== Segment start ==
import Summits.ABC.StewartYu.PadicG3SatLevels
import Summits.ABC.StewartYu.PadicG3StartR
import HarnessLib

/-!
# Cell abc-stewartyu, WP-L.P(odd) (crux r3 `PadicCoreOddRat`, stmt-ABC-20503): the START of the saturated frame — the SKEW FAMILY
# `𝔑 ∩ 𝔚` in θ-coordinates, its count, the Siegel step with an abstract monomial datum, and the level-`0` saturated invariant

`Summits/ABC/StewartYu/PadicG3SatStart.lean` — cell `abc-stewartyu` (HOME `run/shared/lean/pub/abc-stewartyu/`, design memo
HOME/p2/memo-07-WPLP-odd-Nframe-design.md §0 «WHAT N COSTS», §2 row «START»; seat p2-g6).  One definition (`satFam`) and theorems on `G3Setup`;
no named fact, no parameters.

* `satFam F Lc sv = {μ ∈ box Lc : |ν(μ)ⱼ| ≤ svⱼ}` — Nesterenko's `𝔑 ∩ 𝔚` written in the θ-coordinates of the saturated basis (virtual half-sides
  `svⱼ`, θ-box `Lc`); **`card_box_le_card_satFam`** — for `svⱼ ≥ N·sⱼ` and `Lcₖ ≥ Σⱼ sⱼ|Cⱼₖ|` the map `λ ↦ λ ᵥ* C` embeds Matveev's
  integer box `box s` into it, so the landed count `∏(2sⱼ+1)` is a lower bound (memo: «the START count needs NO new lemma for correctness»);
* `exists_g3_siegel_gen` — the landed Siegel step `PadicG3SiegelGen.exists_g3_siegel` with the monomial clearing as an ABSTRACT per-equation
  datum `(Dm e, Mm e)` (`PadicG3SatKStep.exists_int_clear_mul_coef_gen`);
* **`start_sat`** — twin of `PadicG3StartR.start_restricted`: slab/twist pigeonhole on `satFam` (`exists_slab_class`), Siegel with the virtual
  denominator `F.Dm (2sv) x`, and the level-`0` state `LvInvSatI F R₀ (unk L₀ 𝔏) (i.2 − μb) 1 pv (−Lc−μb) (2Lc) (−sv−ν(μb)) (2sv) P m {|x| ≤ X₀} T₀`.

WHAT THIS IS NOT: no parameter choice (the record supplies `Lc, sv, L₀, X₀, T₀, …`); no crux moves.

References: Yu. V. Nesterenko, LNM 1819 (2003) §3.4–3.5 (Prop 3.4, 3.7), (3.30), (4.6); K. Yu, Acta Math. 211 (2013) Lemma 4.2.
-/

noncomputable section

open NormedSpace Finset Polynomial
open scoped Matrix
open Literature.NumberTheory.Transcendental
open Literature.NumberTheory.Transcendental.CW77.Setup (Tau tauNorm tauSet)
open scoped Nat

namespace Summit.ABC.StewartYu

namespace G3Setup

variable {p : ℕ} [Fact p.Prime] (S : G3Setup p)

/-! ### The skew family -/

/-- **The skew family** `{μ ∈ box Lc : |ν(μ)ⱼ| ≤ svⱼ ∀ j}` (`ν(μ) = μ ᵥ* F.U`): the exponent vectors, in the θ-coordinates of the saturated
basis, of the points of `𝔑` in the virtual box. [cite: Nesterenko2003, §3.5 (𝔑 ∩ 𝔚); shape only] -/
def satFam (F : S.SatData) (Lc sv : Fin S.n → ℕ) : Finset (Fin S.n → ℤ) :=
  (S.box Lc).filter fun μ => ∀ j, |(μ ᵥ* F.U) j| ≤ (sv j : ℤ)

/-- Membership. [folklore] -/
theorem mem_satFam {F : S.SatData} {Lc sv : Fin S.n → ℕ} {μ : Fin S.n → ℤ} :
    μ ∈ S.satFam F Lc sv ↔ (∀ k, |μ k| ≤ Lc k) ∧ ∀ j, |(μ ᵥ* F.U) j| ≤ (sv j : ℤ) := by
  unfold satFam; rw [mem_filter, S.mem_box]

/-- `satFam ⊆ box Lc`. [folklore] -/
theorem satFam_subset_box (F : S.SatData) (Lc sv : Fin S.n → ℕ) : S.satFam F Lc sv ⊆ S.box Lc := filter_subset _ _

/-- **The integer box embeds into the skew family**: for `N·sⱼ ≤ svⱼ` and `Σⱼ sⱼ|Cⱼₖ| ≤ Lcₖ`, `#box s ≤ #satFam F Lc sv` (via `λ ↦ λ ᵥ* C`,
injective because `C·U = N·1`). [cite: Nesterenko2003, §3.5 (ℤⁿ ⊆ 𝔑); shape only] -/
theorem card_box_le_card_satFam (F : S.SatData) {s Lc sv : Fin S.n → ℕ} (hsv : ∀ j, F.N * s j ≤ sv j)
    (hLc : ∀ k, ∑ j, (s j : ℤ) * |F.C j k| ≤ (Lc k : ℤ)) : (S.box s).card ≤ (S.satFam F Lc sv).card := by
  classical
  refine card_le_card_of_injOn (fun lam => lam ᵥ* F.C) (fun lam hl => ?_) ?_
  · simp only [Finset.mem_coe] at hl ⊢
    rw [S.mem_box] at hl
    rw [S.mem_satFam]
    constructor
    · intro k
      have e : (lam ᵥ* F.C) k = ∑ j, lam j * F.C j k := rfl
      rw [e]
      calc |∑ j, lam j * F.C j k| ≤ ∑ j, |lam j * F.C j k| := abs_sum_le_sum_abs _ _
        _ ≤ ∑ j, (s j : ℤ) * |F.C j k| := sum_le_sum fun j _ => by
            rw [abs_mul]; exact mul_le_mul_of_nonneg_right (hl j) (abs_nonneg _)
        _ ≤ (Lc k : ℤ) := hLc k
    · intro j
      rw [Matrix.vecMul_vecMul, F.hCU, Matrix.vecMul_smul, Matrix.vecMul_one, Pi.smul_apply, smul_eq_mul, abs_mul,
        abs_of_nonneg (by exact_mod_cast F.hN.le : (0 : ℤ) ≤ F.N)]
      have h1 : (F.N : ℤ) * |lam j| ≤ (F.N : ℤ) * s j := mul_le_mul_of_nonneg_left (hl j) (by exact_mod_cast F.hN.le)
      have h2 : ((F.N * s j : ℕ) : ℤ) ≤ sv j := by exact_mod_cast hsv j
      push_cast at h2
      linarith
  · intro lam _ lam' _ h
    have h' : (lam ᵥ* F.C) ᵥ* F.U = (lam' ᵥ* F.C) ᵥ* F.U := by
      have h0 : lam ᵥ* F.C = lam' ᵥ* F.C := h
      rw [h0]
    rw [Matrix.vecMul_vecMul, Matrix.vecMul_vecMul, F.hCU, Matrix.vecMul_smul, Matrix.vecMul_smul, Matrix.vecMul_one,
      Matrix.vecMul_one] at h'
    funext j
    have hj := congrFun h' j
    simp only [Pi.smul_apply, smul_eq_mul] at hj
    have hN0 : (F.N : ℤ) ≠ 0 := by exact_mod_cast F.hN.ne'
    exact mul_left_cancel₀ hN0 hj

/-! ### The Siegel step with an abstract monomial datum -/

variable {ι : Type*} (R : ι → ℚ[X]) (v : ι → Fin S.n → ℤ)

/-- **The Siegel step for the class family, abstract monomial datum**: as `PadicG3SiegelGen.exists_g3_siegel` with the monomial clearing
`Dm e·∏ θⱼ^{vᵢⱼ x} ∈ ℤ`, `|·| ≤ Mm e` supplied per equation point. [cite: Nesterenko2003, Prop 3.9] [cite: Yu2013, Lemma 4.2] -/
theorem exists_g3_siegel_gen [DecidableEq ι] (B : Finset ι) (E : Finset (ℤ × Tau S.n)) (hE : E.Nonempty)
    (hcard : 2 * E.card ≤ B.card)
    (den₀ : ℤ × Tau S.n → ℕ) (hden₀ : ∀ e ∈ E, 1 ≤ den₀ e) (M₀ : ℤ × Tau S.n → ℤ)
    (hR : ∀ e ∈ E, ∀ i ∈ B,
      ∃ z₀ : ℤ, (den₀ e : ℚ) * (hasseDeriv e.2.1 (R i)).eval (e.1 : ℚ) = z₀ ∧ |z₀| ≤ M₀ e)
    {Xb : ℤ} (hX : ∀ i ∈ B, ∀ k, |S.𝔛 (v i) k| ≤ Xb)
    (Dm : ℤ → ℕ) (hDm : ∀ x, 1 ≤ Dm x) (Mm : ℤ → ℤ)
    (hm : ∀ x : ℤ, ∀ i ∈ B, ∃ z₂ : ℤ, ((Dm x : ℕ) : ℚ) * ∏ j, S.α j ^ (v i j * x) = z₂ ∧ |z₂| ≤ Mm x)
    {Amax : ℝ} (hAmax : 1 ≤ Amax)
    (hA : ∀ e ∈ E, (M₀ e : ℝ) * (Xb : ℝ) ^ (∑ k, e.2.2 k) * (Mm e.1 : ℝ) ≤ Amax) :
    ∃ pv : ι → ℤ, (∀ i, pv i ≠ 0 → i ∈ B) ∧ (∃ i, pv i ≠ 0) ∧
      (∀ i, |pv i| ≤ ⌈(B.card : ℝ) * Amax⌉) ∧
      ∀ e ∈ E, S.g3φ R v B pv e.2 e.1 = 0 := by
  classical
  -- the system: coefficient of the unknown `i` in the equation `e = (x, τ)`
  set coeff : ℤ × Tau S.n → ι → ℚ := fun e i =>
    (hasseDeriv e.2.1 (R i)).eval (e.1 : ℚ) * S.zγpow v i e.2.2 * ∏ j, S.α j ^ (v i j * e.1) with hcoeff
  -- the clearing denominators
  set Dc : ℤ × Tau S.n → ℕ := fun e => den₀ e * (S.b S.j₀).natAbs ^ (∑ k, e.2.2 k) * Dm e.1 with hDc
  have hb1 : 1 ≤ (S.b S.j₀).natAbs := Int.natAbs_pos.mpr S.bj₀_ne
  have hDpos : ∀ e ∈ E, 0 < Dc e := by
    intro e he
    have : 1 ≤ Dc e := one_le_mul (one_le_mul (hden₀ e he) (Nat.one_le_pow _ _ hb1)) (hDm e.1)
    omega
  -- integrality and size of the cleared coefficients
  have hclear : ∀ e ∈ E, ∀ i ∈ B, ∃ z : ℤ, (Dc e : ℚ) * coeff e i = z ∧
      |z| ≤ M₀ e * Xb ^ (∑ k, e.2.2 k) * Mm e.1 := by
    intro e he i hi
    exact S.exists_int_clear_mul_coef_gen R v i e.2 e.1 (hR e he i hi) (hX i hi) (hm e.1 i hi)
  have hint : ∀ e ∈ E, ∀ i ∈ B, ∃ z : ℤ, (Dc e : ℚ) * coeff e i = z :=
    fun e he i hi => by obtain ⟨z, hz, _⟩ := hclear e he i hi; exact ⟨z, hz⟩
  have hAbound : ∀ e ∈ E, ∀ i ∈ B, ((|(Dc e : ℚ) * coeff e i| : ℚ) : ℝ) ≤ Amax := by
    intro e he i hi
    obtain ⟨z, hz, hzle⟩ := hclear e he i hi
    rw [hz]
    push_cast
    have h1 : |(z : ℝ)| ≤ (M₀ e : ℝ) * (Xb : ℝ) ^ (∑ k, e.2.2 k) * (Mm e.1 : ℝ) := by
      have := (Int.cast_le (R := ℝ)).mpr hzle
      push_cast at this
      exact this
    exact h1.trans (hA e he)
  obtain ⟨pv, hsupp, hne, hbound, hsol⟩ :=
    SiegelFinset.exists_int_vec_of_finset B E hE hcard coeff Dc hDpos hint hAmax hAbound
  refine ⟨pv, hsupp, hne, hbound, fun e he => ?_⟩
  have h := hsol e he
  unfold g3φ
  rw [← h]
  refine Finset.sum_congr rfl fun i _ => ?_
  simp only [hcoeff]
  ring

/-! ### The START of the saturated frame -/

variable {S}

/-- **THE START OF THE SATURATED FRAME** (restricted equation set): pigeonhole a slab/twist class `𝔏` of the skew family `satFam F Lc sv`,
solve the level-`0` equations `(x, τ) ∈ Icc(−X₀,X₀) ×ˢ tauSetR` by Siegel (unknowns `unk L₀ 𝔏`, coefficients cleared by `den₀`,
`|b_{j₀}|^{|t|}` and the VIRTUAL monomial denominator `F.Dm (2sv) x`), and read off the level-`0` saturated invariant with base point `μb ∈ 𝔏`:
θ-box `[−Lc−μb, Lc−μb]`, virtual box `[−sv−ν(μb), sv−ν(μb)]`. [cite: Nesterenko2003, §3.4–3.5, Prop 3.9, (4.6)] [cite: Yu2013, Lemma 4.2] -/
theorem start_sat (F : S.SatData) (m : ℕ) (Lc sv : Fin S.n → ℕ) (L₀ : ℕ) (R₀ : ℕ → ℚ[X]) (X₀ T₀ : ℕ) (hT₀ : 1 ≤ T₀)
    (hΛm : ‖S.Λ / (S.b S.j₀ : ℚ_[p])‖ ≤ (p : ℝ)⁻¹ ^ (m + 1))
    (E : Finset (ℤ × Tau S.n)) (hEdef : E = Icc (-(X₀ : ℤ)) X₀ ×ˢ tauSetR S.n S.j₀ T₀)
    (hcount : 2 * E.card * ((p - 1) * p ^ m) ≤ (L₀ + 1) * (S.satFam F Lc sv).card)
    (den₀ : ℤ × Tau S.n → ℕ) (hden₀ : ∀ e ∈ E, 1 ≤ den₀ e) (M₀ : ℤ × Tau S.n → ℤ)
    (hR : ∀ e ∈ E, ∀ ℓ₀ ≤ L₀, ∃ z₀ : ℤ, (den₀ e : ℚ) * (hasseDeriv e.2.1 (R₀ ℓ₀)).eval (e.1 : ℚ) = z₀ ∧ |z₀| ≤ M₀ e)
    {Xb : ℤ} (hX : ∀ w : Fin S.n → ℤ, (∀ k, |w k| ≤ ((2 * Lc k : ℕ) : ℤ)) → ∀ k, |S.𝔛 w k| ≤ Xb)
    {Amax : ℝ} (hAmax : 1 ≤ Amax)
    (hA : ∀ e ∈ E, (M₀ e : ℝ) * (Xb : ℝ) ^ (∑ k, e.2.2 k) * ((F.Dm (fun j => 2 * sv j) e.1 : ℝ)) ^ 2 ≤ Amax) :
    ∃ (𝔏 : Finset (Fin S.n → ℤ)) (μb : Fin S.n → ℤ) (pv : ℕ × (Fin S.n → ℤ) → ℤ),
      𝔏 ⊆ S.satFam F Lc sv ∧ μb ∈ 𝔏 ∧
      S.LvInvSatI F (fun i => R₀ i.1) (S.unk L₀ 𝔏) (fun i => i.2 - μb) (fun _ => 1) pv
        (fun k => -(Lc k : ℤ) - μb k) (fun k => 2 * Lc k) (fun j => -(sv j : ℤ) - (μb ᵥ* F.U) j) (fun j => 2 * sv j)
        ⌈((S.unk L₀ 𝔏).card : ℝ) * Amax⌉ m {x : ℤ | |x| ≤ (X₀ : ℤ)} T₀ := by
  classical
  have hp : p.Prime := Fact.out
  obtain ⟨𝔏, h𝔏fam, htw, hslab, hcard𝔏⟩ := S.exists_slab_class m (S.satFam F Lc sv)
  have hpm : 0 < (p - 1) * p ^ m := Nat.mul_pos (by have := S.hp3; omega) (pow_pos hp.pos m)
  have hE : E.Nonempty := by
    refine ⟨((0 : ℤ), ((0 : ℕ), fun _ => (0 : ℕ))), ?_⟩
    rw [hEdef, mem_product, mem_Icc, mem_tauSetR]
    refine ⟨⟨by omega, by omega⟩, ?_, rfl⟩
    unfold tauNorm; simp; omega
  have hEpos : 0 < E.card := card_pos.mpr hE
  have h𝔏ne : 𝔏.Nonempty := by
    rw [← Finset.card_pos]
    by_contra h0
    push Not at h0
    have : 𝔏.card = 0 := by omega
    rw [this, mul_zero] at hcard𝔏
    have h1 : (S.satFam F Lc sv).card = 0 := by omega
    rw [h1, mul_zero] at hcount
    have : 0 < 2 * E.card * ((p - 1) * p ^ m) := Nat.mul_pos (by omega) hpm
    omega
  obtain ⟨μb, hμb⟩ := h𝔏ne
  have hcard : 2 * E.card ≤ (S.unk L₀ 𝔏).card := by
    rw [S.card_unk]
    have h1 : (L₀ + 1) * (S.satFam F Lc sv).card ≤ (L₀ + 1) * ((p - 1) * p ^ m * 𝔏.card) := Nat.mul_le_mul_left _ hcard𝔏
    have h2 : 2 * E.card * ((p - 1) * p ^ m) ≤ ((L₀ + 1) * 𝔏.card) * ((p - 1) * p ^ m) := by
      calc 2 * E.card * ((p - 1) * p ^ m) ≤ (L₀ + 1) * ((p - 1) * p ^ m * 𝔏.card) := hcount.trans h1
        _ = ((L₀ + 1) * 𝔏.card) * ((p - 1) * p ^ m) := by ring
    exact Nat.le_of_mul_le_mul_right h2 hpm
  -- boxes of the members of the class
  have hmem : ∀ i ∈ S.unk L₀ 𝔏, i.2 ∈ S.satFam F Lc sv := fun i hi =>
    h𝔏fam ((mem_product.mp (by unfold unk at hi; exact hi)).2)
  have hμbfam := S.mem_satFam.mp (h𝔏fam hμb)
  have hcbox : ∀ i ∈ S.unk L₀ 𝔏, ∀ k, |(i.2 - μb) k| ≤ ((2 * Lc k : ℕ) : ℤ) := by
    intro i hi k
    have h1 := (S.mem_satFam.mp (hmem i hi)).1 k
    have h2 := hμbfam.1 k
    simp only [Pi.sub_apply]
    rw [abs_le] at h1 h2 ⊢
    push_cast
    constructor <;> omega
  have hvbox : ∀ i ∈ S.unk L₀ 𝔏, ∀ j, |((i.2 - μb) ᵥ* F.U) j| ≤ ((2 * sv j : ℕ) : ℤ) := by
    intro i hi j
    have h1 := (S.mem_satFam.mp (hmem i hi)).2 j
    have h2 := hμbfam.2 j
    rw [Matrix.sub_vecMul, Pi.sub_apply]
    rw [abs_le] at h1 h2 ⊢
    push_cast
    constructor <;> omega
  have hRB : ∀ e ∈ E, ∀ i ∈ S.unk L₀ 𝔏,
      ∃ z₀ : ℤ, (den₀ e : ℚ) * (hasseDeriv e.2.1 (R₀ i.1)).eval (e.1 : ℚ) = z₀ ∧ |z₀| ≤ M₀ e := by
    intro e he i hi
    have hi1 : i.1 ≤ L₀ := by
      unfold unk at hi
      have := (mem_product.mp hi).1
      rw [mem_range] at this; omega
    exact hR e he i.1 hi1
  have hXB : ∀ i ∈ S.unk L₀ 𝔏, ∀ k, |S.𝔛 (i.2 - μb) k| ≤ Xb := fun i hi k => hX (i.2 - μb) (hcbox i hi) k
  obtain ⟨pv, hsupp, hne, hbd, hsol⟩ := S.exists_g3_siegel_gen (fun i : ℕ × (Fin S.n → ℤ) => R₀ i.1) (fun i => i.2 - μb)
    (S.unk L₀ 𝔏) E hE hcard den₀ hden₀ M₀ hRB hXB (F.Dm fun j => 2 * sv j) (F.one_le_Dm _)
    (fun x => ((F.Dm (fun j => 2 * sv j) x : ℤ)) ^ 2) (F.monomialDatum_of_vbox hvbox) hAmax
    (fun e he => by have := hA e he; push_cast at this ⊢; exact this)
  refine ⟨𝔏, μb, pv, h𝔏fam, hμb, ?_⟩
  obtain ⟨i₀, hi₀⟩ := hne
  refine ⟨⟨⟨i₀, hsupp i₀ hi₀, hi₀⟩, fun i _ => hbd i, ?_, ?_, fun _ => Or.inl rfl, ?_, ?_, ?_, ?_⟩, ?_, ?_⟩
  · intro k
    have h2 := hμbfam.1 k
    rw [abs_le] at h2
    push_cast
    constructor <;> omega
  · intro i hi k
    have h1 := (S.mem_satFam.mp (hmem i hi)).1 k
    rw [abs_le] at h1
    simp only [Pi.sub_apply]
    push_cast
    constructor <;> omega
  · intro i hi
    have hi2 : i.2 ∈ 𝔏 := (mem_product.mp (by unfold unk at hi; exact hi)).2
    rw [S.cls_sub_eq_one htw hi2 hμb]; norm_num
  · intro i hi
    have hi2 : i.2 ∈ 𝔏 := (mem_product.mp (by unfold unk at hi; exact hi)).2
    exact S.norm_E_sub_le_depth hslab hi2 hμb hΛm
  · intro i hi i' hi'
    have hi2 : i.2 ∈ 𝔏 := (mem_product.mp (by unfold unk at hi; exact hi)).2
    have hi2' : i'.2 ∈ 𝔏 := (mem_product.mp (by unfold unk at hi'; exact hi')).2
    rw [← S.Lsum_sub]
    have : i.2 - μb - (i'.2 - μb) = i.2 - i'.2 := by abel
    rw [this, S.Lsum_sub]
    exact hslab i.2 hi2 i'.2 hi2'
  · -- vanishing: charged equations by Siegel, the others trivially
    intro x hx τ hτ
    have hpvx : pvx (fun _ : ℕ × (Fin S.n → ℤ) => (1 : ℤ)) pv x = pv := by
      funext i; unfold pvx; rw [one_pow, one_mul]
    rw [hpvx]
    by_cases hj : τ.2 S.j₀ = 0
    · have he : (x, τ) ∈ E := by
        rw [hEdef, mem_product, mem_Icc, mem_tauSetR]
        have hx' : |x| ≤ (X₀ : ℤ) := hx
        rw [abs_le] at hx'
        exact ⟨⟨hx'.1, hx'.2⟩, hτ, hj⟩
      exact hsol (x, τ) he
    · exact S.g3φ_eq_zero_of_ne (fun i : ℕ × (Fin S.n → ℤ) => R₀ i.1) (fun i => i.2 - μb) (S.unk L₀ 𝔏) pv hj x
  · -- the virtual interval contains `0`
    intro j
    have h2 := hμbfam.2 j
    rw [abs_le] at h2
    push_cast
    constructor <;> omega
  · -- the virtual box
    intro i hi j
    have h1 := (S.mem_satFam.mp (hmem i hi)).2 j
    rw [abs_le] at h1
    rw [Matrix.sub_vecMul, Pi.sub_apply]
    push_cast
    constructor <;> omega

end G3Setup

end Summit.ABC.StewartYu

end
== Segment end ==
◆ ACTIVITY ◆
Copy out, exactly and alone, the lines of the entries above between the ones holding "refine ⟨((0 : ℤ), ((0" and "have hXB : ∀", inclusive.

◆ ANSWER SPACE ◆
    refine ⟨((0 : ℤ), ((0 : ℕ), fun _ => (0 : ℕ))), ?_⟩
    rw [hEdef, mem_product, mem_Icc, mem_tauSetR]
    refine ⟨⟨by omega, by omega⟩, ?_, rfl⟩
    unfold tauNorm; simp; omega
  have hEpos : 0 < E.card := card_pos.mpr hE
  have h𝔏ne : 𝔏.Nonempty := by
    rw [← Finset.card_pos]
    by_contra h0
    push Not at h0
    have : 𝔏.card = 0 := by omega
    rw [this, mul_zero] at hcard𝔏
    have h1 : (S.satFam F Lc sv).card = 0 := by omega
    rw [h1, mul_zero] at hcount
    have : 0 < 2 * E.card * ((p - 1) * p ^ m) := Nat.mul_pos (by omega) hpm
    omega
  obtain ⟨μb, hμb⟩ := h𝔏ne
  have hcard : 2 * E.card ≤ (S.unk L₀ 𝔏).card := by
    rw [S.card_unk]
    have h1 : (L₀ + 1) * (S.satFam F Lc sv).card ≤ (L₀ + 1) * ((p - 1) * p ^ m * 𝔏.card) := Nat.mul_le_mul_left _ hcard𝔏
    have h2 : 2 * E.card * ((p - 1) * p ^ m) ≤ ((L₀ + 1) * 𝔏.card) * ((p - 1) * p ^ m) := by
      calc 2 * E.card * ((p - 1) * p ^ m) ≤ (L₀ + 1) * ((p - 1) * p ^ m * 𝔏.card) := hcount.trans h1
        _ = ((L₀ + 1) * 𝔏.card) * ((p - 1) * p ^ m) := by ring
    exact Nat.le_of_mul_le_mul_right h2 hpm
  -- boxes of the members of the class
  have hmem : ∀ i ∈ S.unk L₀ 𝔏, i.2 ∈ S.satFam F Lc sv := fun i hi =>
    h𝔏fam ((mem_product.mp (by unfold unk at hi; exact hi)).2)
  have hμbfam := S.mem_satFam.mp (h𝔏fam hμb)
  have hcbox : ∀ i ∈ S.unk L₀ 𝔏, ∀ k, |(i.2 - μb) k| ≤ ((2 * Lc k : ℕ) : ℤ) := by
    intro i hi k
    have h1 := (S.mem_satFam.mp (hmem i hi)).1 k
    have h2 := hμbfam.1 k
    simp only [Pi.sub_apply]
    rw [abs_le] at h1 h2 ⊢
    push_cast
    constructor <;> omega
  have hvbox : ∀ i ∈ S.unk L₀ 𝔏, ∀ j, |((i.2 - μb) ᵥ* F.U) j| ≤ ((2 * sv j : ℕ) : ℤ) := by
    intro i hi j
    have h1 := (S.mem_satFam.mp (hmem i hi)).2 j
    have h2 := hμbfam.2 j
    rw [Matrix.sub_vecMul, Pi.sub_apply]
    rw [abs_le] at h1 h2 ⊢
    push_cast
    constructor <;> omega
  have hRB : ∀ e ∈ E, ∀ i ∈ S.unk L₀ 𝔏,
      ∃ z₀ : ℤ, (den₀ e : ℚ) * (hasseDeriv e.2.1 (R₀ i.1)).eval (e.1 : ℚ) = z₀ ∧ |z₀| ≤ M₀ e := by
    intro e he i hi
    have hi1 : i.1 ≤ L₀ := by
      unfold unk at hi
      have := (mem_product.mp hi).1
      rw [mem_range] at this; omega
    exact hR e he i.1 hi1
  have hXB : ∀ i ∈ S.unk L₀ 𝔏, ∀ k, |S.𝔛 (i.2 - μb) k| ≤ Xb := fun i hi k => hX (i.2 - μb) (hcbox i hi) k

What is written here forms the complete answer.